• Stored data
+-------+
/-! ### the identity: Tsai's (1.7) with rotation -/

/-- **The rotated head-pressure identity.** For a solution of the rotated Leray system (`U ∈ C³`, `P ∈ C²`),
`ν ΔΠ_β − DΠ_β[U + a y + βJy] = (ν/2)|DU − DUᵀ|² + 2νβ (curl U)₂`: Tsai's (1.7) plus ONE extra term, the vertical
vorticity.  (In the form of the tree's `driftOp`, with the bounded-plus-tangential field `U + βJ·` as drift.) -/
theorem driftOp_rotHead (hU3 : ContDiff ℝ 3 U) (hP2 : ContDiff ℝ 2 P)
    (hpe : ∀ y, -(ν • (Δ U) y) + a • U y + a • fderiv ℝ U y y + β • (fderiv ℝ U y (rotGen y) - rotGen (U y)) +
      convect U U y + gradient P y = 0)
    (hdiv : VectorCalculus.IsDivFree U) (y : (EuclideanSpace ℝ (Fin 3))) :
    driftOp ν a (fun z => U z + β • rotGen z) ((fun z : EuclideanSpace ℝ (Fin 3) => headPressure a U P z + β * ⟪rotGen z, U z⟫)) y =
      ν / 2 * frobeniusNormSq (spin U y) + 2 * ν * β * curl U y 2 := by
  have hU2 : ContDiff ℝ 2 U := hU3.of_le (by norm_num)
  have hU1 : ContDiff ℝ 1 U := hU3.of_le (by norm_num)
  have hUd : Differentiable ℝ U := hU1.differentiable one_ne_zero
  have hPd : Differentiable ℝ P := (hP2.of_le one_le_two).differentiable one_ne_zero
  have hΔP := laplacian_pressure_rot hU3 hP2 hpe hdiv y
  have hMc : ContDiff ℝ 2 fun z : (EuclideanSpace ℝ (Fin 3)) => ⟪rotGen z, U z⟫ := contDiff_rotMoment hU2
  have hMc' : ContDiff ℝ 2 (β • fun z : (EuclideanSpace ℝ (Fin 3)) => ⟪rotGen z, U z⟫) := contDiff_const.smul hMc
  have hHc : ContDiff ℝ 2 (headPressure a U P) := contDiff_headPressure hU2 hP2
  -- Laplacian and gradient of `Π_β`
  have hLap : (Δ ((fun z : EuclideanSpace ℝ (Fin 3) => headPressure a U P z + β * ⟪rotGen z, U z⟫))) y = (Δ (headPressure a U P)) y + β * (Δ fun z : (EuclideanSpace ℝ (Fin 3)) => ⟪rotGen z, U z⟫) y := by
    rw [rotHead_eq_add, hHc.contDiffAt.laplacian_add hMc'.contDiffAt, laplacian_smul _ hMc.contDiffAt, smul_eq_mul]
  have hDer : ∀ w, fderiv ℝ ((fun z : EuclideanSpace ℝ (Fin 3) => headPressure a U P z + β * ⟪rotGen z, U z⟫)) y w =
      fderiv ℝ (headPressure a U P) y w + β * fderiv ℝ (fun z : (EuclideanSpace ℝ (Fin 3)) => ⟪rotGen z, U z⟫) y w := by
    intro w
    rw [rotHead_eq_add]
    have h1 : DifferentiableAt ℝ (headPressure a U P) y :=
      ((contDiff_headPressure hU1 (hP2.of_le one_le_two)).differentiable one_ne_zero) y
    have h2 : DifferentiableAt ℝ (fun z : (EuclideanSpace ℝ (Fin 3)) => ⟪rotGen z, U z⟫) y :=
      ((contDiff_rotMoment hU1).differentiable one_ne_zero) y
    rw [fderiv_add h1 (h2.const_smul β), fderiv_const_smul h2]
    simp [smul_eq_mul]
  have hLapHead := laplacian_headPressure (a := a) hU2 hP2 y
  have hDerHead := fderiv_headPressure_apply (a := a) hUd hPd y (U y + β • rotGen y + a • y)
  have hLapM := laplacian_rotMoment hU2 y
  have hDerM := fderiv_rotMoment_apply hUd y (U y + β • rotGen y + a • y)
  -- the profile equation dotted with `U`, `y`, `Jy`
  have hEU : ⟪-(ν • (Δ U) y) + a • U y + a • fderiv ℝ U y y + β • (fderiv ℝ U y (rotGen y) - rotGen (U y)) +
      convect U U y + gradient P y, U y⟫ = 0 := by rw [hpe y, inner_zero_left]
  have hEy : ⟪-(ν • (Δ U) y) + a • U y + a • fderiv ℝ U y y + β • (fderiv ℝ U y (rotGen y) - rotGen (U y)) +
      convect U U y + gradient P y, y⟫ = 0 := by rw [hpe y, inner_zero_left]
  have hEJ : ⟪-(ν • (Δ U) y) + a • U y + a • fderiv ℝ U y y + β • (fderiv ℝ U y (rotGen y) - rotGen (U y)) +
      convect U U y + gradient P y, rotGen y⟫ = 0 := by rw [hpe y, inner_zero_left]
  simp only [inner_add_left, inner_sub_left, inner_neg_left, real_inner_smul_left, convect_apply, gradient,
    InnerProductSpace.toDual_symm_apply] at hEU hEy hEJ
  have hspin : frobeniusNormSq (spin U y) =
      2 * (frobeniusNormSq (fderiv ℝ U y) - traceCLM ((fderiv ℝ U y).comp (fderiv ℝ U y))) :=
    frobeniusNormSq_sub_adjoint _
  -- skewness facts: `⟪J U, U⟫ = 0`, `⟪Jy, y⟫ = 0`, `⟪J U, y⟫ = −⟪Jy, U⟫`, `⟪J U, J y⟫`…
  have s1 : ⟪rotGen (U y), U y⟫ = 0 := inner_rotGen_self _
  have s2 : ⟪rotGen y, y⟫ = 0 := inner_rotGen_self _
  have s3 : ⟪rotGen (U y), y⟫ = -⟪U y, rotGen y⟫ := inner_rotGen_left_eq_neg _ _
  have s4 : ⟪rotGen (U y), rotGen y⟫ = -⟪U y, rotGen (rotGen y)⟫ := inner_rotGen_left_eq_neg _ _
  rw [driftOp, hLap, hDer, hLapHead, hDerHead, hLapM, hDerM, hΔP, hdiv y, hspin]
  simp only [map_add, map_smul, inner_add_right, inner_add_left, real_inner_smul_right, real_inner_smul_left,
    smul_eq_mul, rotGen_add, rotGen_smul]
  set L : (EuclideanSpace ℝ (Fin 3)) := (Δ U : (EuclideanSpace ℝ (Fin 3)) → (EuclideanSpace ℝ (Fin 3))) y with hL
  -- orient the inner products of the three scalar equations as in the goal
  have c3 : ⟪rotGen (U y), y⟫ = -⟪rotGen y, U y⟫ := by
    rw [inner_rotGen_left, inner_rotGen_left]; ring
  have c5 : ⟪rotGen (U y), rotGen y⟫ = -⟪rotGen (rotGen y), U y⟫ := by
    rw [inner_rotGen_left, inner_rotGen_left]
    simp only [rotGen_apply_zero, rotGen_apply_one]
    ring
  rw [real_inner_comm (U y) (fderiv ℝ U y y), real_inner_comm (U y) (fderiv ℝ U y (U y)),
    real_inner_comm (U y) (fderiv ℝ U y (rotGen y)), s1] at hEU
  rw [real_inner_comm y L, real_inner_comm y (U y), real_inner_comm y (fderiv ℝ U y y),
    real_inner_comm y (fderiv ℝ U y (U y)), real_inner_comm y (fderiv ℝ U y (rotGen y)), c3] at hEy
  rw [real_inner_comm (rotGen y) L, real_inner_comm (rotGen y) (U y), real_inner_comm (rotGen y) (fderiv ℝ U y y),
    real_inner_comm (rotGen y) (fderiv ℝ U y (rotGen y)), real_inner_comm (rotGen y) (fderiv ℝ U y (U y)),
    c5] at hEJ
  rw [s1]
  linear_combination (-1 : ℝ) * hEU - a * hEy - β * hEJ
+-------+
• Exercise
Once you have read the records, output each one exactly as written.

• Solved exercise
/-! ### the identity: Tsai's (1.7) with rotation -/

/-- **The rotated head-pressure identity.** For a solution of the rotated Leray system (`U ∈ C³`, `P ∈ C²`),
`ν ΔΠ_β − DΠ_β[U + a y + βJy] = (ν/2)|DU − DUᵀ|² + 2νβ (curl U)₂`: Tsai's (1.7) plus ONE extra term, the vertical
vorticity.  (In the form of the tree's `driftOp`, with the bounded-plus-tangential field `U + βJ·` as drift.) -/
theorem driftOp_rotHead (hU3 : ContDiff ℝ 3 U) (hP2 : ContDiff ℝ 2 P)
    (hpe : ∀ y, -(ν • (Δ U) y) + a • U y + a • fderiv ℝ U y y + β • (fderiv ℝ U y (rotGen y) - rotGen (U y)) +
      convect U U y + gradient P y = 0)
    (hdiv : VectorCalculus.IsDivFree U) (y : (EuclideanSpace ℝ (Fin 3))) :
    driftOp ν a (fun z => U z + β • rotGen z) ((fun z : EuclideanSpace ℝ (Fin 3) => headPressure a U P z + β * ⟪rotGen z, U z⟫)) y =
      ν / 2 * frobeniusNormSq (spin U y) + 2 * ν * β * curl U y 2 := by
  have hU2 : ContDiff ℝ 2 U := hU3.of_le (by norm_num)
  have hU1 : ContDiff ℝ 1 U := hU3.of_le (by norm_num)
  have hUd : Differentiable ℝ U := hU1.differentiable one_ne_zero
  have hPd : Differentiable ℝ P := (hP2.of_le one_le_two).differentiable one_ne_zero
  have hΔP := laplacian_pressure_rot hU3 hP2 hpe hdiv y
  have hMc : ContDiff ℝ 2 fun z : (EuclideanSpace ℝ (Fin 3)) => ⟪rotGen z, U z⟫ := contDiff_rotMoment hU2
  have hMc' : ContDiff ℝ 2 (β • fun z : (EuclideanSpace ℝ (Fin 3)) => ⟪rotGen z, U z⟫) := contDiff_const.smul hMc
  have hHc : ContDiff ℝ 2 (headPressure a U P) := contDiff_headPressure hU2 hP2
  -- Laplacian and gradient of `Π_β`
  have hLap : (Δ ((fun z : EuclideanSpace ℝ (Fin 3) => headPressure a U P z + β * ⟪rotGen z, U z⟫))) y = (Δ (headPressure a U P)) y + β * (Δ fun z : (EuclideanSpace ℝ (Fin 3)) => ⟪rotGen z, U z⟫) y := by
    rw [rotHead_eq_add, hHc.contDiffAt.laplacian_add hMc'.contDiffAt, laplacian_smul _ hMc.contDiffAt, smul_eq_mul]
  have hDer : ∀ w, fderiv ℝ ((fun z : EuclideanSpace ℝ (Fin 3) => headPressure a U P z + β * ⟪rotGen z, U z⟫)) y w =
      fderiv ℝ (headPressure a U P) y w + β * fderiv ℝ (fun z : (EuclideanSpace ℝ (Fin 3)) => ⟪rotGen z, U z⟫) y w := by
    intro w
    rw [rotHead_eq_add]
    have h1 : DifferentiableAt ℝ (headPressure a U P) y :=
      ((contDiff_headPressure hU1 (hP2.of_le one_le_two)).differentiable one_ne_zero) y
    have h2 : DifferentiableAt ℝ (fun z : (EuclideanSpace ℝ (Fin 3)) => ⟪rotGen z, U z⟫) y :=
      ((contDiff_rotMoment hU1).differentiable one_ne_zero) y
    rw [fderiv_add h1 (h2.const_smul β), fderiv_const_smul h2]
    simp [smul_eq_mul]
  have hLapHead := laplacian_headPressure (a := a) hU2 hP2 y
  have hDerHead := fderiv_headPressure_apply (a := a) hUd hPd y (U y + β • rotGen y + a • y)
  have hLapM := laplacian_rotMoment hU2 y
  have hDerM := fderiv_rotMoment_apply hUd y (U y + β • rotGen y + a • y)
  -- the profile equation dotted with `U`, `y`, `Jy`
  have hEU : ⟪-(ν • (Δ U) y) + a • U y + a • fderiv ℝ U y y + β • (fderiv ℝ U y (rotGen y) - rotGen (U y)) +
      convect U U y + gradient P y, U y⟫ = 0 := by rw [hpe y, inner_zero_left]
  have hEy : ⟪-(ν • (Δ U) y) + a • U y + a • fderiv ℝ U y y + β • (fderiv ℝ U y (rotGen y) - rotGen (U y)) +
      convect U U y + gradient P y, y⟫ = 0 := by rw [hpe y, inner_zero_left]
  have hEJ : ⟪-(ν • (Δ U) y) + a • U y + a • fderiv ℝ U y y + β • (fderiv ℝ U y (rotGen y) - rotGen (U y)) +
      convect U U y + gradient P y, rotGen y⟫ = 0 := by rw [hpe y, inner_zero_left]
  simp only [inner_add_left, inner_sub_left, inner_neg_left, real_inner_smul_left, convect_apply, gradient,
    InnerProductSpace.toDual_symm_apply] at hEU hEy hEJ
  have hspin : frobeniusNormSq (spin U y) =
      2 * (frobeniusNormSq (fderiv ℝ U y) - traceCLM ((fderiv ℝ U y).comp (fderiv ℝ U y))) :=
    frobeniusNormSq_sub_adjoint _
  -- skewness facts: `⟪J U, U⟫ = 0`, `⟪Jy, y⟫ = 0`, `⟪J U, y⟫ = −⟪Jy, U⟫`, `⟪J U, J y⟫`…
  have s1 : ⟪rotGen (U y), U y⟫ = 0 := inner_rotGen_self _
  have s2 : ⟪rotGen y, y⟫ = 0 := inner_rotGen_self _
  have s3 : ⟪rotGen (U y), y⟫ = -⟪U y, rotGen y⟫ := inner_rotGen_left_eq_neg _ _
  have s4 : ⟪rotGen (U y), rotGen y⟫ = -⟪U y, rotGen (rotGen y)⟫ := inner_rotGen_left_eq_neg _ _
  rw [driftOp, hLap, hDer, hLapHead, hDerHead, hLapM, hDerM, hΔP, hdiv y, hspin]
  simp only [map_add, map_smul, inner_add_right, inner_add_left, real_inner_smul_right, real_inner_smul_left,
    smul_eq_mul, rotGen_add, rotGen_smul]
  set L : (EuclideanSpace ℝ (Fin 3)) := (Δ U : (EuclideanSpace ℝ (Fin 3)) → (EuclideanSpace ℝ (Fin 3))) y with hL
  -- orient the inner products of the three scalar equations as in the goal
  have c3 : ⟪rotGen (U y), y⟫ = -⟪rotGen y, U y⟫ := by
    rw [inner_rotGen_left, inner_rotGen_left]; ring
  have c5 : ⟪rotGen (U y), rotGen y⟫ = -⟪rotGen (rotGen y), U y⟫ := by
    rw [inner_rotGen_left, inner_rotGen_left]
    simp only [rotGen_apply_zero, rotGen_apply_one]
    ring
  rw [real_inner_comm (U y) (fderiv ℝ U y y), real_inner_comm (U y) (fderiv ℝ U y (U y)),
    real_inner_comm (U y) (fderiv ℝ U y (rotGen y)), s1] at hEU
  rw [real_inner_comm y L, real_inner_comm y (U y), real_inner_comm y (fderiv ℝ U y y),
    real_inner_comm y (fderiv ℝ U y (U y)), real_inner_comm y (fderiv ℝ U y (rotGen y)), c3] at hEy
  rw [real_inner_comm (rotGen y) L, real_inner_comm (rotGen y) (U y), real_inner_comm (rotGen y) (fderiv ℝ U y y),
    real_inner_comm (rotGen y) (fderiv ℝ U y (rotGen y)), real_inner_comm (rotGen y) (fderiv ℝ U y (U y)),
    c5] at hEJ
  rw [s1]
  linear_combination (-1 : ℝ) * hEU - a * hEy - β * hEJ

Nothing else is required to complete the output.